**Instructions to follow**
Run through the data and copy out every line that mentions the word "twist".

Stored data entries
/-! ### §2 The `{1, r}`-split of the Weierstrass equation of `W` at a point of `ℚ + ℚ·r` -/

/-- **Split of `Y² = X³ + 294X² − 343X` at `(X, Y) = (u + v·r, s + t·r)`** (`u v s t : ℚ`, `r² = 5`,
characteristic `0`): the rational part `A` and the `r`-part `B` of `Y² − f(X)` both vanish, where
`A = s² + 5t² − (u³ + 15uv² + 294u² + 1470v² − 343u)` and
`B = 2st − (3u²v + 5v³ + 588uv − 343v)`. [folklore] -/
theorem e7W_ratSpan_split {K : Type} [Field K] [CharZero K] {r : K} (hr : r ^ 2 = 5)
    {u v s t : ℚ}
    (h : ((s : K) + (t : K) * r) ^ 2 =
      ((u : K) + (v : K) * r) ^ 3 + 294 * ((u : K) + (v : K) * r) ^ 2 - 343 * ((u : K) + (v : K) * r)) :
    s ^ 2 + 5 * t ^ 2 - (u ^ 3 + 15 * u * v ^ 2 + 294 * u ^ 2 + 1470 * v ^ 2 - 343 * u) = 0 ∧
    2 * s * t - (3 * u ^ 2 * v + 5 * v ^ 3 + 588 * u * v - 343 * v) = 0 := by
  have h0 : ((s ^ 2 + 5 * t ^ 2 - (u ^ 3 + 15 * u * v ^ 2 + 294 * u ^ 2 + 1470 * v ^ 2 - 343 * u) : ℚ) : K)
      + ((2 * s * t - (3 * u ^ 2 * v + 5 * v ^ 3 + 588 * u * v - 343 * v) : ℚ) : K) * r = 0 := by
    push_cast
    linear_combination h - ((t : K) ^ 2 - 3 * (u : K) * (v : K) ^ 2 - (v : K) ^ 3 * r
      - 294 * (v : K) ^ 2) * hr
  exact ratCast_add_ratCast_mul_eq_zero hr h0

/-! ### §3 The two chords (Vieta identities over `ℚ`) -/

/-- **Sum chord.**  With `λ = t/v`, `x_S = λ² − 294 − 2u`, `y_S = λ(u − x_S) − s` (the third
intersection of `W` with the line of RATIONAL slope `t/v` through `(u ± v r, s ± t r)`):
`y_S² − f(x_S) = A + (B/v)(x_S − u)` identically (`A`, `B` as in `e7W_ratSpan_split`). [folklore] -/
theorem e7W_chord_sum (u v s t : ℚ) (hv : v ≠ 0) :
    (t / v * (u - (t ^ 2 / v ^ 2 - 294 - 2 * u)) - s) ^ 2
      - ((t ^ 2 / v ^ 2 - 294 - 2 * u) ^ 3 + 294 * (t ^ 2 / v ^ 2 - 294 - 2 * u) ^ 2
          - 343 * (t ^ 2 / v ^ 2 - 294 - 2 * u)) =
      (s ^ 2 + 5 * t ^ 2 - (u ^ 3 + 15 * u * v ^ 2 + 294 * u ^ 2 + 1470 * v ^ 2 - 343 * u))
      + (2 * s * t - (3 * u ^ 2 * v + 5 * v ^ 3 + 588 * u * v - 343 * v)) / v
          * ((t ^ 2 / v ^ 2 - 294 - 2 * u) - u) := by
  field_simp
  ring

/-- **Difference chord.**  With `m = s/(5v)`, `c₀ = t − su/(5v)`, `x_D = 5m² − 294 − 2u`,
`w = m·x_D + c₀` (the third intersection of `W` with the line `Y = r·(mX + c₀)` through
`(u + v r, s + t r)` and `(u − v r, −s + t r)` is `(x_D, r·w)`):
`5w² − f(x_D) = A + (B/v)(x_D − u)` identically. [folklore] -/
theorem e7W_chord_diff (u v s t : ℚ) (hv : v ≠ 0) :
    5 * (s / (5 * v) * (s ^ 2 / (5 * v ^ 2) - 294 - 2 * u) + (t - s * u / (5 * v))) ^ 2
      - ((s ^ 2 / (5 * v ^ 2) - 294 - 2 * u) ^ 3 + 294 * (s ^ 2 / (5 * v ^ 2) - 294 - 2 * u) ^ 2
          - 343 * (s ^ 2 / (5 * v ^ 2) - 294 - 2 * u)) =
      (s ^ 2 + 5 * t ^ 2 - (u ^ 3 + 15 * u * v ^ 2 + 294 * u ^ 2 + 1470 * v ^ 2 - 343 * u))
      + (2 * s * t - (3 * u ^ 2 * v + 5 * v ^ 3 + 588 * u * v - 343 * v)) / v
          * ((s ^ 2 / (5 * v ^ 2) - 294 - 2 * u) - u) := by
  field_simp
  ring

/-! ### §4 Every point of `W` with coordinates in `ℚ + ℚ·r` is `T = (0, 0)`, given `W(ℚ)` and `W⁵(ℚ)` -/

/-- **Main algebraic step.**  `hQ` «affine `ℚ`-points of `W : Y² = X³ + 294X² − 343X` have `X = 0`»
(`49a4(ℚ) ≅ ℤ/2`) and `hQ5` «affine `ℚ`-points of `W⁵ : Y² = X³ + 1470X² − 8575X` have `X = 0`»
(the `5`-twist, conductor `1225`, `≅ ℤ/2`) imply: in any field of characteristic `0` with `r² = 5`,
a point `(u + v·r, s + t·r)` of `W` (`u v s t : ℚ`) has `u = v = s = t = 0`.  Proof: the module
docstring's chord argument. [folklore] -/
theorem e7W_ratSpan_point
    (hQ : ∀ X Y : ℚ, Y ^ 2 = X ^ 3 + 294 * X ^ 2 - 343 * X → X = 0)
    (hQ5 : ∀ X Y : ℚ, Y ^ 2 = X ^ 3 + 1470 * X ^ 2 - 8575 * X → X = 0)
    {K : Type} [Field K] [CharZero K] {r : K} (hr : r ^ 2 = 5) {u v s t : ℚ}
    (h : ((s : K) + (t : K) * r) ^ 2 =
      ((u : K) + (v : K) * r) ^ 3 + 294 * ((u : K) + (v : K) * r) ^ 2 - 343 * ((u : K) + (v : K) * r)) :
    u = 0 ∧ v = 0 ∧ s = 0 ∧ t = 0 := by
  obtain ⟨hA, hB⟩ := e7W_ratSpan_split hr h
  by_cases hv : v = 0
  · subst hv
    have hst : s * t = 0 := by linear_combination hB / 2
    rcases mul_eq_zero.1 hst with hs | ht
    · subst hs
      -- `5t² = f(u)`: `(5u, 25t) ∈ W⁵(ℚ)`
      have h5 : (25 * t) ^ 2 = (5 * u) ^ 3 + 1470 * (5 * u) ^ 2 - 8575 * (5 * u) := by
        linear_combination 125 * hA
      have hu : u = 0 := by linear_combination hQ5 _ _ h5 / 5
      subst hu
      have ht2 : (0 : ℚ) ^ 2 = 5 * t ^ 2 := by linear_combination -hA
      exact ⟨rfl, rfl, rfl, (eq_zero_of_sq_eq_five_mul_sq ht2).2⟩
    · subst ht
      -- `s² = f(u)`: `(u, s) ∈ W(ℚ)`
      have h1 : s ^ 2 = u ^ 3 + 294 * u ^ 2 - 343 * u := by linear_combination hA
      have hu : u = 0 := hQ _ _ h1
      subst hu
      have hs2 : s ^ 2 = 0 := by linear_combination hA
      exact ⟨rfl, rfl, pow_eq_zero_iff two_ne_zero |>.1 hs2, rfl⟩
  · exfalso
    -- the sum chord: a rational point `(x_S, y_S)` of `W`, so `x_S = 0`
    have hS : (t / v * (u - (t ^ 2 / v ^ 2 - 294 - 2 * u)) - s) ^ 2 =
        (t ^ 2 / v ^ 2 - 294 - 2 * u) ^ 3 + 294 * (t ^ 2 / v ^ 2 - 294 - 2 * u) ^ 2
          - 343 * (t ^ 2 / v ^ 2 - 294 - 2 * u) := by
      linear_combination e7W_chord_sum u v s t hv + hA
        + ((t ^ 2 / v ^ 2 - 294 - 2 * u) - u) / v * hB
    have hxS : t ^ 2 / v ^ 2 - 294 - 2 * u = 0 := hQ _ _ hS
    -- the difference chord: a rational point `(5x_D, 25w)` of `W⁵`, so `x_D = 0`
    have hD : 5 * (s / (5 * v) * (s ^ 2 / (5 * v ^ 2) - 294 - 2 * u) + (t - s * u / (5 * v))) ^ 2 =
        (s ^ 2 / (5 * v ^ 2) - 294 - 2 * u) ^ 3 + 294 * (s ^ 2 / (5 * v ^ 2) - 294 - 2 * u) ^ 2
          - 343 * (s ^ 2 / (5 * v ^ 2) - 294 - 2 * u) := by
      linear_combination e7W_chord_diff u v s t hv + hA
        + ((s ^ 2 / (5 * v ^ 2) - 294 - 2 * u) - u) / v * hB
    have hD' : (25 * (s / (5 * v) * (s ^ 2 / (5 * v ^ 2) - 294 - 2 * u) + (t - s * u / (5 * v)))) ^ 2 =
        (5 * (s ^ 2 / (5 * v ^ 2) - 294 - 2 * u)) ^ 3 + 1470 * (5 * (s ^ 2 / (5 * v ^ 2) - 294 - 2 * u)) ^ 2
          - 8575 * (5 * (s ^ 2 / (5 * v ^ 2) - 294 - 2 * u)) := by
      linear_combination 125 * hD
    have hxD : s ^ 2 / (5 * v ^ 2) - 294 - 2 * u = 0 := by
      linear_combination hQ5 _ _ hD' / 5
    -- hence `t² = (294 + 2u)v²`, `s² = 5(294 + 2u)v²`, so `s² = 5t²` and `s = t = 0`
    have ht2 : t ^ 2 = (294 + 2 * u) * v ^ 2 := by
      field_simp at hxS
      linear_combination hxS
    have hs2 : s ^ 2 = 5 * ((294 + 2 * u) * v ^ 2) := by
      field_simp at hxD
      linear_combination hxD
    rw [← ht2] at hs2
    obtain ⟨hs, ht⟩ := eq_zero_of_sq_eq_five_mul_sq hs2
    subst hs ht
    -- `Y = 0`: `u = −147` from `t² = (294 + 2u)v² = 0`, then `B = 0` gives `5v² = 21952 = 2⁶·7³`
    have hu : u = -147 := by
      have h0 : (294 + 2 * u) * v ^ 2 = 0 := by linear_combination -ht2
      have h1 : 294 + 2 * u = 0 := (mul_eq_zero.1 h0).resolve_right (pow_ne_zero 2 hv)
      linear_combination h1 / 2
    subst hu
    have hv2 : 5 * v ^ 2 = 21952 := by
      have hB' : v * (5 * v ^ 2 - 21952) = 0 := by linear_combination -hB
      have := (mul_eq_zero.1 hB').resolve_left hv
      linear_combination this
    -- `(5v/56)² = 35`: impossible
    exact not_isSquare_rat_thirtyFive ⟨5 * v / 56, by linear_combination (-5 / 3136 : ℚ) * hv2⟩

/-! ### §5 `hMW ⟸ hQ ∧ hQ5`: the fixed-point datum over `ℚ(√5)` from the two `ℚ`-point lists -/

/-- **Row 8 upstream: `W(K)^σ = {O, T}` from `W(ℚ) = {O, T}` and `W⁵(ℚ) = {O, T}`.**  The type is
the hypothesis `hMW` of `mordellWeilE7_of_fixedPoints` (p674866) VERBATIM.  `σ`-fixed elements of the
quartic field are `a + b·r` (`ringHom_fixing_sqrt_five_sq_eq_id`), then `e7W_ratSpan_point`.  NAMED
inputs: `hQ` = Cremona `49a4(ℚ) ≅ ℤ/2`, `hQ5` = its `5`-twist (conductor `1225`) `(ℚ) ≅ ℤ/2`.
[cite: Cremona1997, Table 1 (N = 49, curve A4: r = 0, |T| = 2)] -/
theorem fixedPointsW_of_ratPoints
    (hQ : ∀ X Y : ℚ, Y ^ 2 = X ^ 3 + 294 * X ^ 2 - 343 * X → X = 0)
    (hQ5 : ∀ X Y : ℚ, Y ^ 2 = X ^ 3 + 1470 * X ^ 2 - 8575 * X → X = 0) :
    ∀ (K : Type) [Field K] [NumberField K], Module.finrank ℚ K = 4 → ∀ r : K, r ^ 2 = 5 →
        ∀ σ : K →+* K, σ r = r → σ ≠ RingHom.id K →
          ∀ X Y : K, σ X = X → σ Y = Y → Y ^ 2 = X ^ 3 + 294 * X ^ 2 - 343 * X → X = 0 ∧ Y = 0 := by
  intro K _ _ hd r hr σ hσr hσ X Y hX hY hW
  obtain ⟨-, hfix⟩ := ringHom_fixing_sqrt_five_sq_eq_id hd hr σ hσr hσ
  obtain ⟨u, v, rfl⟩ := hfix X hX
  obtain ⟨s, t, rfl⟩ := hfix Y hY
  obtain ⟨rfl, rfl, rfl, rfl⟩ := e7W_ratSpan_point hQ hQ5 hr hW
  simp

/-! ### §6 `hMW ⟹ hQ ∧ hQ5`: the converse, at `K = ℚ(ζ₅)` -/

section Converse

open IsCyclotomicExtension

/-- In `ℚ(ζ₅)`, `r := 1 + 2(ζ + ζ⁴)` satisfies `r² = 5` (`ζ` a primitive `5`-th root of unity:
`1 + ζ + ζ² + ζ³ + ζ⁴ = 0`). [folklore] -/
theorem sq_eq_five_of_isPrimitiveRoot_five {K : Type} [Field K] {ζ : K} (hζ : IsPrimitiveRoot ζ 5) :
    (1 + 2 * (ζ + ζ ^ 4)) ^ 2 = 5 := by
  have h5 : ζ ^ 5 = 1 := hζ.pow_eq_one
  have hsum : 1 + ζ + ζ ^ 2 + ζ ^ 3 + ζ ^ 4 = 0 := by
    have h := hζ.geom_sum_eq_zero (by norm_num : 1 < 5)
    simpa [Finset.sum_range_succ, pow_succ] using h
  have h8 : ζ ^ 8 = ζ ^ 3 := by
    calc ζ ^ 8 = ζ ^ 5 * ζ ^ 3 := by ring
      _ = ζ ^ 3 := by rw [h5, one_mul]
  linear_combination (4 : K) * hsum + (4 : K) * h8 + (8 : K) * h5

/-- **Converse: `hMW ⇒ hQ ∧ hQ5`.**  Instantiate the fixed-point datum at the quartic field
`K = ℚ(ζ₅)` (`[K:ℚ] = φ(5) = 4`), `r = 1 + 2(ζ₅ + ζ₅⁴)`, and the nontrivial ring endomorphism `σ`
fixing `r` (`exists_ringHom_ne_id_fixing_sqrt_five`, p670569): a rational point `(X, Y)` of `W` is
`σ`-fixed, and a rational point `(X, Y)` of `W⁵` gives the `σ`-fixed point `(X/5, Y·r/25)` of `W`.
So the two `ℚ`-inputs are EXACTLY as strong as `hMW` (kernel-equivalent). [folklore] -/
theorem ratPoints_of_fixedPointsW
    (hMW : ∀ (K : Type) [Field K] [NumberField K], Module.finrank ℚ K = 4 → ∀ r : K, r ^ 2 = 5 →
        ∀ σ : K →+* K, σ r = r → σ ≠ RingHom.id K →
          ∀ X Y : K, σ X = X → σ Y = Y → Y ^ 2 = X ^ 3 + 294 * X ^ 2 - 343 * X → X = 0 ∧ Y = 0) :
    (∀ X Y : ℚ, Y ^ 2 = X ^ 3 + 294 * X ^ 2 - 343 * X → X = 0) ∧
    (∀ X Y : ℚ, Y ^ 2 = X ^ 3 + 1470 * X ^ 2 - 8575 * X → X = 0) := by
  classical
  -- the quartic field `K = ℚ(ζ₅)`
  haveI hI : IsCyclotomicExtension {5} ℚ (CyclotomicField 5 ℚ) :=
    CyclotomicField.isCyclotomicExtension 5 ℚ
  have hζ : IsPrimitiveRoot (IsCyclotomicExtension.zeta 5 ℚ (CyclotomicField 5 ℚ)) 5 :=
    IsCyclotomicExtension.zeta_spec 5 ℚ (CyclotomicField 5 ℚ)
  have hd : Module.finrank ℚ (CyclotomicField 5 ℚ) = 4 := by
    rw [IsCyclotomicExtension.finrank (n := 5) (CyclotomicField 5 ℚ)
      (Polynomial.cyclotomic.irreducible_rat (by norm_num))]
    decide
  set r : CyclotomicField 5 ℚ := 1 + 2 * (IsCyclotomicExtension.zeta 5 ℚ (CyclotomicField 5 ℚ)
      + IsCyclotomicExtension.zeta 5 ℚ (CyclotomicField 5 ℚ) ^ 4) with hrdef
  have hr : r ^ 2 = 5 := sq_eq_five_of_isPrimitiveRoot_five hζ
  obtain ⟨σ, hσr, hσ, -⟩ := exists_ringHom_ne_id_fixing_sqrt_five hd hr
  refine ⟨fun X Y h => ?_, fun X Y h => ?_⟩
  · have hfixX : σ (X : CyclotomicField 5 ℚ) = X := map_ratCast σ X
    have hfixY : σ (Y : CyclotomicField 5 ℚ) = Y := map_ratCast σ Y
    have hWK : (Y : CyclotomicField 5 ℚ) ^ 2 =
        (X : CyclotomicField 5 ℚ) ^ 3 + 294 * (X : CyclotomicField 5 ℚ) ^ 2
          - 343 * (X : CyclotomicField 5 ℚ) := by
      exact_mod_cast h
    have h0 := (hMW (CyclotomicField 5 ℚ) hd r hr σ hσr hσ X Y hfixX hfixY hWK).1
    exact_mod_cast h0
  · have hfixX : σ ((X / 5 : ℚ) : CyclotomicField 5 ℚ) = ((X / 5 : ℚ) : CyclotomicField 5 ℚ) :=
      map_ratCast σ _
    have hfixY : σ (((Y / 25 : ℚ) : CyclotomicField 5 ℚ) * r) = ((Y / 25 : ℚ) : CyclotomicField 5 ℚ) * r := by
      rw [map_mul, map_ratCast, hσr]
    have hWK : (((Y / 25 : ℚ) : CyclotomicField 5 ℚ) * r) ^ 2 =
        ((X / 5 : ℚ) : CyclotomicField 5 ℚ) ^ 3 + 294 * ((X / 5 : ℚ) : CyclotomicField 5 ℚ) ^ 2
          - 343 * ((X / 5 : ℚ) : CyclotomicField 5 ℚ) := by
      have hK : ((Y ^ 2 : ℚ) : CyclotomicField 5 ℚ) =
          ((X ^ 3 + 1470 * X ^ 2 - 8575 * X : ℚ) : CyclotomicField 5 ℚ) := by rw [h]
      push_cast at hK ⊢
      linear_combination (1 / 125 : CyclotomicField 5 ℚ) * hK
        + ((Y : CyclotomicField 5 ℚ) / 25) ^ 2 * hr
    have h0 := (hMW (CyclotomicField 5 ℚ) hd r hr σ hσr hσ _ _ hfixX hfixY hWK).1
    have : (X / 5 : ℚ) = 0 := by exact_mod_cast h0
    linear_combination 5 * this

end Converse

**Task result**
(the `5`-twist, conductor `1225`, `≅ ℤ/2`) imply: in any field of characteristic `0` with `r² = 5`,
inputs: `hQ` = Cremona `49a4(ℚ) ≅ ℤ/2`, `hQ5` = its `5`-twist (conductor `1225`) `(ℚ) ≅ ℤ/2`.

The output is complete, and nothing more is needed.